Records supplied -
※
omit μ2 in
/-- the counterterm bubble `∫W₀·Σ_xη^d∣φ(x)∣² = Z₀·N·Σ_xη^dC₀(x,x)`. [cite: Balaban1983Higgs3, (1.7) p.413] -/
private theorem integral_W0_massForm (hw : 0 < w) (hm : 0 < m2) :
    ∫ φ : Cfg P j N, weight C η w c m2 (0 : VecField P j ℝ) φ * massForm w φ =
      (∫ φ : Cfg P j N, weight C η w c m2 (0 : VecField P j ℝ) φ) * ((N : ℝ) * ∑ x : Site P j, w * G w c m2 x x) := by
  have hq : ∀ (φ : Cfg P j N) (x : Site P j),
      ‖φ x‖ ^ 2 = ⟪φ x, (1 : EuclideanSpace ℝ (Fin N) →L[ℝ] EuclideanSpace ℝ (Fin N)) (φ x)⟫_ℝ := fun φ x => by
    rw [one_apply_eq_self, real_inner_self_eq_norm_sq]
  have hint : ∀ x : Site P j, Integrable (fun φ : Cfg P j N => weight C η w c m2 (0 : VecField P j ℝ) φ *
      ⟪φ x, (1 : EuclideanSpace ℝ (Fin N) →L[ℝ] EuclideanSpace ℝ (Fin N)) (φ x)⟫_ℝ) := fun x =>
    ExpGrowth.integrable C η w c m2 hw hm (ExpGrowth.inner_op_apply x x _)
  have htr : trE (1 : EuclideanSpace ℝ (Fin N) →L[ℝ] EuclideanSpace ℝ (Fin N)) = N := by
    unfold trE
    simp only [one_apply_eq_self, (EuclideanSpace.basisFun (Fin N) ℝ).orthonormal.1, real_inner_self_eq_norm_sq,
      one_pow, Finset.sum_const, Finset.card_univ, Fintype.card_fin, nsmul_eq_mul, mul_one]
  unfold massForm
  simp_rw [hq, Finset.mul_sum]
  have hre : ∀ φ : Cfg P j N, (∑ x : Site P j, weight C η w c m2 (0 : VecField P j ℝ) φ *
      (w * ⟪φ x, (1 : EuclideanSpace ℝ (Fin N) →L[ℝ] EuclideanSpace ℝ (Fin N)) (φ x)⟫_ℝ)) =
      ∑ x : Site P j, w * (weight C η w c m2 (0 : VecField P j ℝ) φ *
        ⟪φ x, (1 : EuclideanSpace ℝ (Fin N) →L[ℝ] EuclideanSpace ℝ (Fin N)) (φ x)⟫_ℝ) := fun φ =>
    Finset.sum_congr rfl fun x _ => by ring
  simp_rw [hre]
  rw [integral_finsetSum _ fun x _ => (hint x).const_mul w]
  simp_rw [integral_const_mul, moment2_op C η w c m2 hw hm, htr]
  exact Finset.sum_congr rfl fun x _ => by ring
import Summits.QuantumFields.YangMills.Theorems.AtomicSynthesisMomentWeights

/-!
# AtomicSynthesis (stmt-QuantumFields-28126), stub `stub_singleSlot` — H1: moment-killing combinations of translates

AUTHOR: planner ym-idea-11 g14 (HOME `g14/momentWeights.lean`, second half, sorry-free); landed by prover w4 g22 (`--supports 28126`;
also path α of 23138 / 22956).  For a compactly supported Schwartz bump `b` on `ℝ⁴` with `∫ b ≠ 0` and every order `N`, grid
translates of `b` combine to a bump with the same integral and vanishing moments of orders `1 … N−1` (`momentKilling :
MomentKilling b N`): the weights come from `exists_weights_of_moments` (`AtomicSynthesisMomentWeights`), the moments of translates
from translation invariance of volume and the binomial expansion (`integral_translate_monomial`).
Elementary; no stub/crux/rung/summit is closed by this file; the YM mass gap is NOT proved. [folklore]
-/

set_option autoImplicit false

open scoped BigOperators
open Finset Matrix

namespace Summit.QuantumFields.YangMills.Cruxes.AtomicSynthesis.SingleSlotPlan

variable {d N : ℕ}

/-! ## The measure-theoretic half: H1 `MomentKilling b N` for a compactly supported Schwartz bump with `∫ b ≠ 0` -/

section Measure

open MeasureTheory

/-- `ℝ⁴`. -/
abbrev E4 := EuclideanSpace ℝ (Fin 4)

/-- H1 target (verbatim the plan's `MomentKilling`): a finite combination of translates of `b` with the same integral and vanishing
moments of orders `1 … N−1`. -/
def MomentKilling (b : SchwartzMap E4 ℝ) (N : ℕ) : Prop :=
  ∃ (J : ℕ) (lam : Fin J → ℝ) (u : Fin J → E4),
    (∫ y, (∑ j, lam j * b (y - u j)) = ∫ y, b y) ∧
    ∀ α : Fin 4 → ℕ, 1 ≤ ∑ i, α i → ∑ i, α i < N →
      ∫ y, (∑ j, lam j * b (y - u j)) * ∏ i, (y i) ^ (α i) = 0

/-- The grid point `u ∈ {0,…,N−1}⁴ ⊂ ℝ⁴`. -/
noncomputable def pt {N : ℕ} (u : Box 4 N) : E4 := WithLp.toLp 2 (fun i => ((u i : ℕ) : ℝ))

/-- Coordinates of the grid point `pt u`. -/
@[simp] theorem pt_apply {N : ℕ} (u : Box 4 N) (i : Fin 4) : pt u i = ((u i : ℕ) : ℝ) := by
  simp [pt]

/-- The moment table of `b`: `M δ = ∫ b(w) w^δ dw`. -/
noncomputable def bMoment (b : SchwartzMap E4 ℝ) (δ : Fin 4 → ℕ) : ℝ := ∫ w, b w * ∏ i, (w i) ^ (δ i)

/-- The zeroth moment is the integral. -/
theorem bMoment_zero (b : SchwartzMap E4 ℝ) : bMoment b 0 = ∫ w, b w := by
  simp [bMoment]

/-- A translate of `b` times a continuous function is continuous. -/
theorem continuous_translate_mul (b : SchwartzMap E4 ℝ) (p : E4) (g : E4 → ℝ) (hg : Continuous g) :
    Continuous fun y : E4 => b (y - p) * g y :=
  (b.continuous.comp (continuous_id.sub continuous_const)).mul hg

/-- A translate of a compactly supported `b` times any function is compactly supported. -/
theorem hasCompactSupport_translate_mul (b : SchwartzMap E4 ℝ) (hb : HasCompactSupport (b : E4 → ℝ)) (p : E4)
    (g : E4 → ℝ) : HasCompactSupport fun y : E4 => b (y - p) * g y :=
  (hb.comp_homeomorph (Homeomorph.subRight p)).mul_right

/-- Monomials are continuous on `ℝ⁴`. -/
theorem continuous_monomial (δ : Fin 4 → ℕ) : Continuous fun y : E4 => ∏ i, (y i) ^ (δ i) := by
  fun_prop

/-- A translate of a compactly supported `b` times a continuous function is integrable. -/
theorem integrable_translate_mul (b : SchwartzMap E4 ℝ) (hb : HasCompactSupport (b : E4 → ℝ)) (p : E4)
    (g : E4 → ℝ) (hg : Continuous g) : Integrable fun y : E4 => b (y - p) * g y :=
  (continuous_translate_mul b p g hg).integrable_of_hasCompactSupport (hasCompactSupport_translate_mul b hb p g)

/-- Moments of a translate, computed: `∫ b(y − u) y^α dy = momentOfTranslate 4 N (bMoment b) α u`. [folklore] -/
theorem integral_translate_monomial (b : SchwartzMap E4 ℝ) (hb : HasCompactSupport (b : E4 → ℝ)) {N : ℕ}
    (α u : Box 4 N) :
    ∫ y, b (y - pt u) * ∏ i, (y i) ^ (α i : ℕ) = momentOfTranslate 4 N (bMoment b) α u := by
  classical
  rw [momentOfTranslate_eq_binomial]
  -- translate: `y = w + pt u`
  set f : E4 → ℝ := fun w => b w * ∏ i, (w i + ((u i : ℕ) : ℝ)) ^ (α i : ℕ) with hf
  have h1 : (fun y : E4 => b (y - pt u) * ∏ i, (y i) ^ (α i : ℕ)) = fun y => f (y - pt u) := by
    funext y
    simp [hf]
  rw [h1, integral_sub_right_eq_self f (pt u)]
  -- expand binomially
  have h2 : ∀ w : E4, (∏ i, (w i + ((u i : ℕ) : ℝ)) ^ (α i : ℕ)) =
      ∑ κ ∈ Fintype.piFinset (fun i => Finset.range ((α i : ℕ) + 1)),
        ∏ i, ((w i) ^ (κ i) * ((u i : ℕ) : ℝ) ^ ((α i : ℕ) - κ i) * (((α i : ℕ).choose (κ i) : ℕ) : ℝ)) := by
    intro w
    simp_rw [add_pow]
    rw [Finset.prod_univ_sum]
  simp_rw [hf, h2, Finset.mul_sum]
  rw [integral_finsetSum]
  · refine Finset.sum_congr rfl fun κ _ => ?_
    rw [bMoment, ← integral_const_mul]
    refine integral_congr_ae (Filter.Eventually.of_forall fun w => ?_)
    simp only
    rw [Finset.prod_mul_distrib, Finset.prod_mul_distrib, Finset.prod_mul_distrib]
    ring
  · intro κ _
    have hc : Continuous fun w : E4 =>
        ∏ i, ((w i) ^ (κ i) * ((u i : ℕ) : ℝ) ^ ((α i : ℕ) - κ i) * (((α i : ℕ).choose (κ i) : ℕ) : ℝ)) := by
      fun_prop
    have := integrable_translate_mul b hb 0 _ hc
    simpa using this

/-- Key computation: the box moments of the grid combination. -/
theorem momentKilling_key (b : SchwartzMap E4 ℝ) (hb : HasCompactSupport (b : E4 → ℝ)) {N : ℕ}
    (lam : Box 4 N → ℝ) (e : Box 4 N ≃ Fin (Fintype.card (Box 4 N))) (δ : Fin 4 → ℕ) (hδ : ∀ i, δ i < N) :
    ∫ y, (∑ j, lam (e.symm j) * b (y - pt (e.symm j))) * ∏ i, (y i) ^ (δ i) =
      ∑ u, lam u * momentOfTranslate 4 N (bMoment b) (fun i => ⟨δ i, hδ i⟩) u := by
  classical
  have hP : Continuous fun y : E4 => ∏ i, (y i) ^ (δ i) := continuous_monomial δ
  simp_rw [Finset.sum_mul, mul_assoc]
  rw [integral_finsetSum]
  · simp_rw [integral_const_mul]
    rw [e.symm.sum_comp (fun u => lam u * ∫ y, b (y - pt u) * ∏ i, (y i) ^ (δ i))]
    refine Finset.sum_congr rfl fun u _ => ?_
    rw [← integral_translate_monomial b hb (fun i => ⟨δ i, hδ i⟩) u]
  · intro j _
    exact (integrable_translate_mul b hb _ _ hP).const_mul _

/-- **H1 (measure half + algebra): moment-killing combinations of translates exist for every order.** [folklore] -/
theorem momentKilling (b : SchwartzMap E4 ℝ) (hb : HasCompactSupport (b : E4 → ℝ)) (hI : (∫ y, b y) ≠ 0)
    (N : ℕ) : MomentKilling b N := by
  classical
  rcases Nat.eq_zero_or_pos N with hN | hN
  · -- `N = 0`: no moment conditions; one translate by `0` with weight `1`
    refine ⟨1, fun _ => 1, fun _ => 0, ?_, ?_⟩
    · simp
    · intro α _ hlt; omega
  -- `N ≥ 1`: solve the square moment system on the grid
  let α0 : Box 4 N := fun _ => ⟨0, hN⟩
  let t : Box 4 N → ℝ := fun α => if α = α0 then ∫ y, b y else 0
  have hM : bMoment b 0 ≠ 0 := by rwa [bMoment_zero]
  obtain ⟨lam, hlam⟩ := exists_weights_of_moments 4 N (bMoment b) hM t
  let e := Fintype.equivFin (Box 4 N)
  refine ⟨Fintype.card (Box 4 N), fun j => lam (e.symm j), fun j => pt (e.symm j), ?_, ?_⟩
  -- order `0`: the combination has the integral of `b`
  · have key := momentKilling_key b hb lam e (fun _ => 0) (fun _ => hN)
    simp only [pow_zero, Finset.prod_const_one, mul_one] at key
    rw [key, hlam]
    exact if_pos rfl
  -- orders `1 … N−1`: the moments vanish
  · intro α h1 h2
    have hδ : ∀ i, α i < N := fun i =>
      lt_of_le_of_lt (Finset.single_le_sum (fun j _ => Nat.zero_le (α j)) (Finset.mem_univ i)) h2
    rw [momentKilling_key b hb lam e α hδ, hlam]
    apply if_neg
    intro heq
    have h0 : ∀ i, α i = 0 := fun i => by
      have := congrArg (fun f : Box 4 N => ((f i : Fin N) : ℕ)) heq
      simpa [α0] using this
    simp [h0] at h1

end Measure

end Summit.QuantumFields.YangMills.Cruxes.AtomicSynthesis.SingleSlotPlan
※
Aim of the task -
Look above for the line holding "simp only [one_apply_eq_self, (EuclideanSpace.basisFun" and the line holding "simp_rw [hq, Finset.mul_sum]", then output exactly those two lines and every line between them, nothing more.

Solution for this task -
    simp only [one_apply_eq_self, (EuclideanSpace.basisFun (Fin N) ℝ).orthonormal.1, real_inner_self_eq_norm_sq,
      one_pow, Finset.sum_const, Finset.card_univ, Fintype.card_fin, nsmul_eq_mul, mul_one]
  unfold massForm
  simp_rw [hq, Finset.mul_sum]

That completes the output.